Using freedom for God’s glory DIG: What were some of the limits Paul said needed to be placed on the freedom of believers? What is the difference between tolerating differences and condoning wrong behavior? Why is it crucial for believers to love and accept one another? In light of this passage, what does it mean to “do it all so as to bring glory to God?” How did Jesus model the approach He expects us to follow?

REFLECT: Think for a few moments about what freedom in Messiah means to you. What new freedoms have you enjoyed since you became a believer? In what ways do you think your freedom in Messiah is different from any other freedom you have experienced? Based on Paul’s teaching, what should always be your primary concern in making lifestyle choices? Think of one person this week to whom you can show greater sensitivity and love.

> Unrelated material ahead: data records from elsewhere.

import Literature.AlgebraicGeometry.Shioda1982.ExceptionalQuadruplesComplete
import HarnessLib

/-!
# Shioda 1982 / Meyer–Neutsch 1981: no exceptional quadruple at the level `N = 450` — kernel sweep, part 1 of 8

Topic `Literature/AlgebraicGeometry/Shioda1982`; companion of `ExceptionalQuadruplesComplete.lean` (search `checkB`, soundness
`tabelleOneCompleteAt_of_chunks`, invariant form `exists_mem_reps_of_isExceptionalQuadruple`, statement `TabelleOneCompleteAt`; sources,
method and framing in its module docstring) and of the series `ExceptionalQuadruplesSweep*.lean` (together: every level `2 ≤ N ≤ 180`
that is not a row of Tabelle 1; `…SweepTwoHundredTwenty/…TwoHundredSixty/…ThreeHundredForty.lean`,
`…SweepTwoHundredFiftyTwo/…ThreeHundredNinetySix/…FourHundredSixtyEight.lean`, `…SweepTwoHundred.lean`: the levels `220, 260, 340`, `252, 396, 468`
and `200` of the families `20p`, `36p`, `40p`; `…Sweep<Level>[Part<K>].lean` for the `{2,3,5,7}`-smooth residual levels
`189, 192, 210, 216, 224, 240, 270, 288, 300, 315, 320, 324, 336, 360, 378, 384, 405, 420, 432, 448` `480 … 630`, and the last three levels
`450, 594, 612` of `(180, 630]` outside the ranges of the tree's character-sum families). THEOREMS only (no definition, no named fact): the same kernel
search at the single level `N = 450`, which carries NO row of [MeyerNeutsch1981Fermatquadrupel, Tabelle 1] (computer-generated there,
"alle Fermatquadrupel für N ≤ 614 ermittelt", §2 p. 53) and lies above the range `N ≤ 180` of Shioda's table p. 727 — by Aoki's
Theorem C ([Aoki1983], computer-assisted for `181 ≤ m ≤ 672`) there is no exceptional element at any level `> 180`; the files
`ExceptionalQuadruplesSweepFourHundredFiftyPartOne.lean`, `ExceptionalQuadruplesSweepFourHundredFiftyPartTwo.lean`, `ExceptionalQuadruplesSweepFourHundredFiftyPartThree.lean`, `ExceptionalQuadruplesSweepFourHundredFiftyPartFour.lean`, `ExceptionalQuadruplesSweepFourHundredFiftyPartFive.lean`, `ExceptionalQuadruplesSweepFourHundredFiftyPartSix.lean`, `ExceptionalQuadruplesSweepFourHundredFiftyPartSeven.lean`, `ExceptionalQuadruplesSweepFourHundredFifty.lean` make the instance `N = 450` a kernel statement. The search at
`N = 450` visits 2556600 candidate triples (`φ(450) − 1 = 119` units each), too many for one elaboration of bounded wall time, so the
chunks of first entries are spread over 8 files: `ExceptionalQuadruplesSweepFourHundredFiftyPartOne.lean` — first entries `0 ≤ a < 18` (313740 candidates);
`ExceptionalQuadruplesSweepFourHundredFiftyPartTwo.lean` — first entries `18 ≤ a < 35` (309557 candidates);
`ExceptionalQuadruplesSweepFourHundredFiftyPartThree.lean` — first entries `35 ≤ a < 53` (331590 candidates);
`ExceptionalQuadruplesSweepFourHundredFiftyPartFour.lean` — first entries `53 ≤ a < 70` (307326 candidates);
`ExceptionalQuadruplesSweepFourHundredFiftyPartFive.lean` — first entries `70 ≤ a < 89` (325479 candidates);
`ExceptionalQuadruplesSweepFourHundredFiftyPartSix.lean` — first entries `89 ≤ a < 110` (323002 candidates);
`ExceptionalQuadruplesSweepFourHundredFiftyPartSeven.lean` — first entries `110 ≤ a < 136` (321818 candidates);
`ExceptionalQuadruplesSweepFourHundredFifty.lean` — first entries `136 ≤ a < 450` (324088 candidates); the last one assembles
`completeAt_fourHundredFifty` (every sorted pair-free primitive Hodge 4-multiset mod `450` is standard) and `not_isExceptionalQuadruple_fourHundredFifty`.
WHY THIS LEVEL (cell `pub-hfermat`): `450 = 2·3²·5²`: the tree's character-sum families cover the levels `K·p`, `p` a prime above a bound depending on `K`, for
`K ∈ {2, 3, 4, 6, 8, 9, 10, 12, 18, 20, 24, 36, 40}` or `K` a power of `2` or of `3` (`PicardNumber<K>Prime.lean`, `PicardNumberTwoPowerPrime.lean`,
`PicardNumberThreePowPrime.lean`) and the prime-power levels (`PicardNumberPrimePower.lean`); writing `450 = K·p` with `p` prime forces
`K ∈ {90, 150, 225}`, none of them among those `K`. `decide +kernel` only (no `native_decide`).

HONEST FRAMING (cell `pub-hfermat`): explicit algebraic cycles for specific Hodge classes on Fermat/Delsarte varieties; residual open
instances listed; no claim on general Hodge. These classes are algebraic (Lefschetz (1,1)); certified here is only the emptiness of the
exceptional list at this level.

## References
* [MeyerNeutsch1981Fermatquadrupel] W. Meyer, W. Neutsch, *Fermatquadrupel*, Math. Ann. 256 (1981) 51–62, §2 p. 53, Tabelle 1 p. 54 (no row 450).
* [Shioda1982PicardFermat] T. Shioda, J. Fac. Sci. Univ. Tokyo IA 28 (1982) 725–734, table p. 727 (levels `≤ 180`), Prop. 4 (Q′) p. 729.
* [Aoki1983] N. Aoki, Math. Ann. 266 (1983) 23–54, Thm. C.
-/

namespace Literature.AlgebraicGeometry.Shioda1982

open Literature.AlgebraicGeometry.HodgeTheory

set_option maxHeartbeats 0 in
/-- **The search at `N = 450` passes on the first entries `0 ≤ a < 18`** (part 1 of 8: 18 chunks, 313740 candidate
triples): every visited sorted quadruple of representatives there fails the Hodge test or is standard (`checkB`; `reps 450 = []`).
[cite: MeyerNeutsch1981Fermatquadrupel, §2 p. 53 ("alle Fermatquadrupel für N ≤ 614 ermittelt") and Tabelle 1 p. 54 (no row 450)]
[cite: Aoki1983, Thm. C] -/
theorem checkB_fourHundredFifty_partOne :
    ∀ p ∈ ([(0, 1), (1, 1), (2, 1), (3, 1), (4, 1), (5, 1), (6, 1), (7, 1), (8, 1), (9, 1), (10, 1), (11, 1), (12, 1), (13, 1), (14, 1), (15, 1), (16, 1), (17, 1)] : List (ℕ × ℕ)), checkB 450 p.1 p.2 = true := by
  intro p hp
  simp only [List.mem_cons, List.not_mem_nil, or_false] at hp
  rcases hp with rfl | rfl | rfl | rfl | rfl | rfl | rfl | rfl | rfl | rfl | rfl | rfl | rfl | rfl | rfl | rfl | rfl | rfl <;> decide +kernel

end Literature.AlgebraicGeometry.Shioda1982
import Literature.MathematicalPhysics.QuantumFieldTheory.ConstructiveQFTWave0OddRPProofs
import Literature.MathematicalPhysics.QuantumFieldTheory.LatticeGaugeStaticPotentialProofs
import Literature.MathematicalPhysics.QuantumFieldTheory.LatticeGaugeProofs

/-! Convention checks for STUB 1 of line sup-axis-reflection-transfer (drefute seat). -/

open Literature.MathematicalPhysics.QuantumFieldTheory

variable {G : Type} [Group G] [MeasurableSpace G] {S : ℕ}

/-- `Φ := torusConfigShift v ∘ configPerm π` evaluates through the stub's label `ℓ e`. -/
example (π : Equiv.Perm (Fin 4)) (v : Site 4 (2 * S + 1)) (U : GaugeConfig 4 (2 * S + 1) G)
    (e : Edge 4 (2 * S + 1)) :
    torusConfigShift v (configPerm π U) e = U (sitePerm π.symm (e.1 - v), π.symm e.2) := by
  simp

/-- `Φ⁻¹ := configPerm π⁻¹ ∘ torusConfigShift (-v)` is a left inverse of `Φ`. -/
example (π : Equiv.Perm (Fin 4)) (v : Site 4 (2 * S + 1)) (U : GaugeConfig 4 (2 * S + 1) G) :
    configPerm π.symm (torusConfigShift (-v) (torusConfigShift v (configPerm π U))) = U := by
  funext e
  simp only [configPerm_apply, torusConfigShift_apply, Equiv.symm_symm, sub_neg_eq_add,
    add_sub_cancel_right]
  have h1 : sitePerm π.symm (sitePerm π e.1) = e.1 := by ext j; simp
  rw [h1, Equiv.symm_apply_apply]

/-- … and a right inverse. -/
example (π : Equiv.Perm (Fin 4)) (v : Site 4 (2 * S + 1)) (U : GaugeConfig 4 (2 * S + 1) G) :
    torusConfigShift v (configPerm π (configPerm π.symm (torusConfigShift (-v) U))) = U := by
  funext e
  simp only [configPerm_apply, torusConfigShift_apply, Equiv.symm_symm, sub_neg_eq_add]
  have h1 : sitePerm π (sitePerm π.symm (e.1 - v)) + v = e.1 := by
    ext j; simp
  rw [h1, Equiv.apply_symm_apply]

/-- If `F` depends only on the edges whose label lies in the tree half-space, then `F ∘ Φ` depends only on the
tree half-space `oPosEdges ∪ oSharedEdges` — the hypothesis shape of `wilsonExpectation_oddReflectionPositive`. -/
example (π : Equiv.Perm (Fin 4)) (v : Site 4 (2 * S + 1)) (F : GaugeConfig 4 (2 * S + 1) G → ℝ)
    (hF : DependsOn F {e : Edge 4 (2 * S + 1) |
        WilsonOddRP.IsOPosEdge (sitePerm π.symm (e.1 - v), π.symm e.2) ∨
          WilsonOddRP.IsOSharedEdge (sitePerm π.symm (e.1 - v), π.symm e.2)}) :
    DependsOn (fun U => F (torusConfigShift v (configPerm π U)))
      ((WilsonOddRP.oPosEdges ∪ WilsonOddRP.oSharedEdges : Finset (Edge 4 (2 * S + 1))) :
        Set (Edge 4 (2 * S + 1))) := by
  intro U V hUV
  apply hF
  intro e he
  simp only [torusConfigShift_apply, configPerm_apply]
  apply hUV
  simp only [Finset.coe_union, Set.mem_union, Finset.mem_coe, WilsonOddRP.mem_oPosEdges,
    WilsonOddRP.mem_oSharedEdges]
  exact he

/-- The transported reflection acts on SITES as the reflection of coordinate `μ = π 0` through `v_μ + ½`
(spatial-edge case): `(Θ U) e = U (e', e.2)` with `e' μ = 2 v_μ + 1 - e.1 μ` and `e' ν = e.1 ν` otherwise. -/
example (π : Equiv.Perm (Fin 4)) (v : Site 4 (2 * S + 1)) (U : GaugeConfig 4 (2 * S + 1) G)
    (e : Edge 4 (2 * S + 1)) (he : e.2 ≠ π 0) :
    torusConfigShift v (configPerm π (GaugeConfig.timeReflect
      (configPerm π.symm (torusConfigShift (-v) U)))) e =
      U (Function.update e.1 (π 0) (2 * v (π 0) + 1 - e.1 (π 0)), e.2) := by
  have hne : π.symm e.2 ≠ 0 := by
    intro h; apply he; rw [← h]; simp
  simp only [torusConfigShift_apply, configPerm_apply, GaugeConfig.timeReflect, hne, if_false,
    sub_neg_eq_add, Equiv.symm_symm, Equiv.apply_symm_apply]
  have h1 : sitePerm π (Site.timeReflect (sitePerm π.symm (e.1 - v))) + v =
      Function.update e.1 (π 0) (2 * v (π 0) + 1 - e.1 (π 0)) := by
    ext j
    simp only [sitePerm_apply, Equiv.symm_symm, Pi.add_apply, Site.timeReflect, Function.update_apply,
      Pi.sub_apply]
    by_cases hj : j = π 0
    · subst hj
      simp
      ring
    · have : π.symm j ≠ 0 := by
        intro h; apply hj; rw [← h]; simp
      simp [this, hj]
  rw [h1]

Whatever we do, do it all so as to bring glory to the Lord.

Our freedom is always defined by Messiah. Since He gave it to us as a gift, He’s the best person to tell us how to use it. He may ask us to use it in ways that surprise us. Those actions may not seem like freedom when they involve saying no to our desires and saying yes to Messiah’s will for our lives. Some of our greatest moments of freedom come when we choose not to exercise our freedom in order to help someone else.276

Paul is now ready to conclude this matter of eating food that was sacrificed to idols. In this section, he deals with the secondary issue of whether the prohibition against participating in banquets in pagan temples also applies to “leftover” meat that was sold in the city meat market. Not that virtually all the ancient meat sold for human consumption in the Greco-Roman world came from pagan sacrifices; there were no general slaughterhouses or packing plants for cattle, sheep, or pigs.277

A. The principles for using our freedom in Messiah: In verses 23-30, Paul gives us four basic principles to guide us in using our freedom in Messiah for God’s glory.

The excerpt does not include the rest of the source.